April 2026 — one week of intensive AI-assisted work, one surprising bill, and one decision to do something about it

The Claude.ai usage screen showed €169.51 spent in a single week. That number included €23 for a Pro subscription and four separate top-ups of €50 each in “extra usage.” One hundred and sixty-nine euros. In seven days. On a chat interface.

To be clear: that money went on a week of intensive AI-assisted development work — cluster setup, debugging, architecture sessions, writing. Not on building the thing described in this post. The LiteLLM setup described here costs a fraction of that per day to run. But the bill is what made the question impossible to ignore: if you are spending this much on one model via one interface, is that actually the right shape for this kind of work?

The honest reaction to the bill: not regret, exactly. The week was productive and the AI assistance was genuinely useful. More like the feeling of looking at a café receipt and realising you went back four times in one afternoon. You enjoyed each visit. The total is still a bit embarrassing.

The rational response: build something smarter.

This is the story of setting up a tiered model ladder behind a LiteLLM proxy, deployed on my home Kubernetes cluster, and then using it to orchestrate a headless Claude instance to research observability for four self-hosted applications. It took longer than expected. Nothing worked first time. The results were interesting.


The idea: a ladder, not a fire hose

The standard pattern for AI-assisted development is: pick one model, throw everything at it. Sonnet for everything. GPT-4o for everything. Whatever is newest and fastest.

The waste in this approach is not obvious until you look at what most requests actually are: “rename this variable,” “write the boilerplate for a new HelmRelease,” “summarise this log output.” Tasks where a free tier model would do the job perfectly well.
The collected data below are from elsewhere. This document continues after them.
import Literature.NumberTheory.GaloisCohomology.Sakamoto2024KolyvaginFittingIdeal
import HarnessLib

/-!
# S24-DEEP: Sakamoto 2024 Thm. 4.4 (1)(2) for the Kolyvagin datum whose primes are the Chebotarev
# SUB-class cut out at an INDEPENDENT level `3^{m′} ≥ 3^m` through a deeper module `T′` — TYPED INPUT
# of ROUTE-1 (A2 rows), flag `S24-DEEP-PORT@3` (cell `b2b-bsdres`, team n1011, ROUTE-1 §25 item R1-35;
# CLASS-CLOSURE typer of record N11 = seat cc-typer-1, gen 8; typing kit = route planner 1's
# `cells/n1011/route1/R35_sketch.lean` 5ff9e3bc02b3479d, text VERBATIM)

HONEST FRAMING (cell `b2b-bsdres`, run/shared/lean/b2b/bsd-rank1-residual/, verbatim in every
file): the goal of the cell is to DELETE the COMBINATION-SHAPED residual classes of the
Birch–Swinnerton-Dyer formula for ALL analytic-rank `≤ 1` elliptic curves over `ℚ` — "full BSD
formula for every rank `≤ 1` curve in class `C`" assembled STRICTLY from published theorems — so
that the rank-`≤ 1` remainder becomes exactly the CONSTRUCTION-SHAPED classes, which are TYPED
(missing-input `Prop`s), NOT attempted. This is not "finishing BSD". Team n1011 (N10 / N11, the
additive block X4 ∧ `p = 3`): research route on the CONSTRUCTION-SHAPED class X4; no claim beyond the
stated classes; nothing is booked; no label and no RESIDUAL-MAP mark is moved by this file. NOTHING
is asserted here: two `Prop`-valued TYPED INPUTS (closed statements, consumed by the route's assembly
F-asm as explicit hypotheses `(h : …_deep)`) and two THEOREMS certifying that each SPECIALISES to the
corresponding landed Literature fact; no `sorry`; no Literature fact is added (fact debt 0).

## What S24-DEEP is, and why it is a PORT and not a citation (ROUTE-1 §24.3, §25.2; lead R5-45 (b),
## R5-46 (f); n1011-lit `LIT-INPUTS-P3.md` §44)

The landed facts `Literature.….Sakamoto2024.kolyvaginSystems_freeRankOne_zmod_three_pow` (p254540)
and `….kolyvaginSystems_idealOfBasis_eq_fittingIdeal_zmod_three_pow` (p260583) type [S24] Thm. 4.4
(1)(2) for `R = ℤ/3^m`, `K = ℚ`, with the prime set of the Kolyvagin datum PINNED to the module:
`D.primes = frobeniusClassPrimes ρ S τ (3^m)` — Sakamoto's `𝒫` ("`Fr_𝔮` is conjugate to `τ` in
`Gal(H_α(T)/K)`"). On class-A2 rows (`E(ℚ₃)[3] ≠ 0`) Kato's classes for `T = E[3^m]` form a
Kolyvagin system for the PROPAGATED canonical structure only on levels whose primes are DEEP
(`q ≡ 1 ∧ a_q ≡ q + 1 (mod 3^{m+t})`; [MR04] Prop. A.2 "for all sufficiently large `j`"; cell
convention (B6)). The statement needed there is Thm. 4.4 (1)(2) for the module `T` and the SUB-class
  `𝒫′ = {q ∉ S : Fr_q ~ τ in Gal(ℚ(μ_{3^{m′}}, T′)/ℚ)} ⊆ 𝒫`,  `ker ρ_{T′} ≤ ker ρ_T`, `m′ ≥ m`.

WHAT IS PRINT (read 2026-08-21 from the publisher's OA PDF, `lit` key `paper:url-b54a46bdc6c9`,
file page = printed page − 917). §2, p. 920: "We take a positive integer `α` and put
`H_α := H(μ_{3^α}, (𝒪_K^×)^{3^{−α}})`"; p. 921: "Let `R` be a zero-dimensional Gorenstein local ring
with finite residue field `𝔽` such that `3^α R = 0` and `char(𝔽) = 3`", (H.2) "There is an element
`τ ∈ G_{H_α}` such that `T/(τ−1)T ≅ R`", (H.3) "The module `H¹(H_α(T)/K, T̄)` vanishes, where
`H_α(T)` is the field corresponds to the kernel of the homomorphism `G_{H_α} → Aut(T)`", and
"`𝒫 := {𝔮 ∉ S(𝓕) | 𝔮 is unramified in H_α(T)/K, Fr_𝔮 is conjugate to τ in Gal(H_α(T)/K)}`".
So `α` is a FREE parameter subject to `3^α R = 0`: for `R = ℤ/3^m` every `α = m′ ≥ m` is admissible,
and (for `K = ℚ`, `H_α = ℚ(μ_{3^α})`) the CYCLOTOMIC half of deepness — `τ ∈ G_{ℚ(μ_{3^{m′}})}`,
`q ≡ 1 (mod 3^{m′})` — is Sakamoto's own setting at `α := m′`. WHAT IS PORT: the `T`-half — the field
`ℚ(μ_{3^{m′}}, T′) ⊋ H_{m′}(T)` in the Frobenius condition and in (H.3). Thm. 4.4 (p. 926) for
`(𝒫′, 𝒩′)` is not a printed sentence; its proof is Sakamoto's, verbatim, because `𝒫` enters §§4–7
in exactly two ways: (i) RESTRICTIVELY, "for any prime `𝔮 ∈ 𝒫`" — p. 925 L32–35
"`H¹_ur(K_𝔮, T) ≅ T/(Fr_𝔮 − 1)T ≅ R`", p. 925 L52–53 "`M ≅ M ⊗_ℤ G_d` … by the definition of `𝒫`
and the fact that `3^α R = 0`", Def. 4.1, Lemma 6.1, Lemma 7.4 — all inherited by any subset of `𝒫`
(and `𝒫′ ⊆ 𝒫` because `ker ρ_{T′} ≤ ker ρ_T`); (ii) EXISTENTIALLY, through Lemma 5.2 / Cor. 5.5 only
(Remark 5.4, p. 928: "Lemma 5.2 is only used to prove Corollary 5.5 and Lemma 6.4"), whose proof
(p. 929 L1–33) sets `F := H_α(T)`, uses (H.3) once ("Since we assume that `H¹(F/K, T̄) = 0`, the
restriction map induces an injection `H¹(K, T̄) ↪ Hom(G_F, T̄)^{G_K}`"), picks `g ∈ G_F` by Lemma 5.1,
takes the primes `𝒮` with Frobenius class of `τg` in `Gal(F₁F₂F₃F₄/K)`, and ends "Since the image of
`τg` in `Gal(H_α/K)` is trivial, we have `(𝒮 ∖ S(𝓕)) ⊂ 𝒫`". Run with `F′ := ℚ(μ_{3^{m′}}, T′) ⊇ F`
in place of `F` — legitimate GIVEN (H.3′) `H¹(F′/ℚ, T̄) = 0` in place of (H.3) — the same paragraph
produces `g ∈ G_{F′}` (still acting trivially on `T`) and primes of `𝒮′ ∖ S ⊂ 𝒫′` (`T′` unramified
outside `S`). Hence the typed deltas w.r.t. the pinned facts are exactly FOUR (everything else — the
module `T`, `𝓕`, the Poitou–Tate families, the comparison maps at level `3^m`, both conclusions — is
UNCHANGED): (Δ1) binders `(M′, ρ′, m′)` with `m ≤ m′`, `∀ u, ρ′ u = 1 → ρ u = 1` and `ρ′` unramified
outside `S`; (Δ2) (H.2) with `τ ∈ rootsOfUnityFixer ℚ (3^{m′})` [PRINT, `α := m′`]; (Δ3) (H.3′)
stated for `ρ′` and `3^{m′}` [PORT]; (Δ4) `D.primes = frobeniusClassPrimes ρ′ S τ (3^{m′})` [the
`3^{m′}` PRINT, the `ρ′` PORT]. No lift "`τ′` of `τ`" occurs: `τ : Γ_ℚ` is one automorphism acting on
`T` and on `T′`. The Mazur–Rubin deepness `T′/(τ − 1)T′ ≅ ℤ/3^{m′}` is the CONSUMER's binder (it
makes [MR04] Prop. A.2 applicable), not an input of the structure theorem, and is not typed here.
In Mazur–Rubin's framework such prime sets are native ((H.5) "`𝒫_t ⊂ 𝒫 ⊂ 𝒫_1` for some `t`",
Mem. AMS 799 p. 27; Cor. 4.5.2 (iv)), but their Ch. 4 needs (H.4) = (H.4a) ∨ `p > 4`, and (H.4a)
`Hom(T̄, T̄^∨(1)) = 0` fails for every elliptic curve at `p = 3` (Weil pairing) — which is why
Sakamoto's `p = 3` theorem, with its pinned `𝒫`, is the source, and why the sub-class costs a port.

PLACEMENT (route planner 1's recommendation R1-39, typer's filing): a PORT is not a cited published
statement, so it is NOT a `Literature/` fact (hub rule: a Literature `def … : Prop` cites a source
that PROVES it); like `KatoKuriharaDictionaryThree` and `X6.IMCDivOnClassicalData` it lives
Summits-side as a typed hypothesis of the route's assembly, fact debt 0; the two `…_of_deep` theorems
below are its conservativity certificate (`T′ := T`, `m′ := m` returns p254540 / p260583 literally).
DISCHARGE OF (H.3′) ON N11 ROWS (ROUTE-1 R1-40): for `T = E[3^{k+1}]`, `T′ = E[3^{k′+1}]`,
`T̄ = E[3]` the binder (Δ3) is LITERALLY the statement of the landed theorem
`GaloisImage.hH3_of_hasSurjectiveModNGaloisRep W 3 k′ …` / `GaloisImage.hH3_three_of_towerSurj W k′
htower` (`InflationRestrictionSakamotoH3.lean`, p04) at `k′ = m′ − 1` — the same proof that
discharges (H.3) at level `m` discharges (H.3′) at level `m′`; no new kernel work.

References: R. Sakamoto, *The theory of Kolyvagin systems for `p = 3`*, J. Théor. Nombres Bordeaux
**36** (2024) 919–946: §2 (pp. 920–921), §4 p. 925, Def. 4.1–Thm. 4.4 (p. 926), Lemma 5.2, Remarks
5.3–5.4 (p. 928), proof and Cor. 5.5 (p. 929), Lemma 6.4, Lemma 7.4, Props. 7.6–7.7;
B. Mazur, K. Rubin, *Kolyvagin systems*, Mem. AMS **799** (2004): §3.5 (H.4)–(H.5) (p. 27),
Cor. 4.5.2 (iv) (p. 48), Prop. A.2 (pp. 79–80); the docstrings of the two landed facts (not repeated).
-/

noncomputable section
The escalation ladder concept fixes this by routing requests to the cheapest model that can handle the task, and only escalating when the cheaper option genuinely fails:

T0 FREE   Gemini 2.5 Flash      — boilerplate, HTML, scaffolding
T1 FREE   Ollama local           — YAML, HelmRelease, Kustomize (qwen2.5-coder:14b)
T2 FREE   OpenRouter free tier   — code review, debugging (gemma-3-27b:free)
T3 PAID   DeepSeek V3/R1         — complex code, architecture, hard reasoning
T4 PAID   OpenRouter paid OSS    — larger context, paid alternatives
T5 PAID   Anthropic Sonnet       — complex multi-step tasks, coordination
T6 PAID   Anthropic Opus         — architecture decisions, hardest reasoning

Each tier is progressively more expensive and (roughly) more capable. The cheapest model that can do the job wins. You only pay for Sonnet when the task actually needs it.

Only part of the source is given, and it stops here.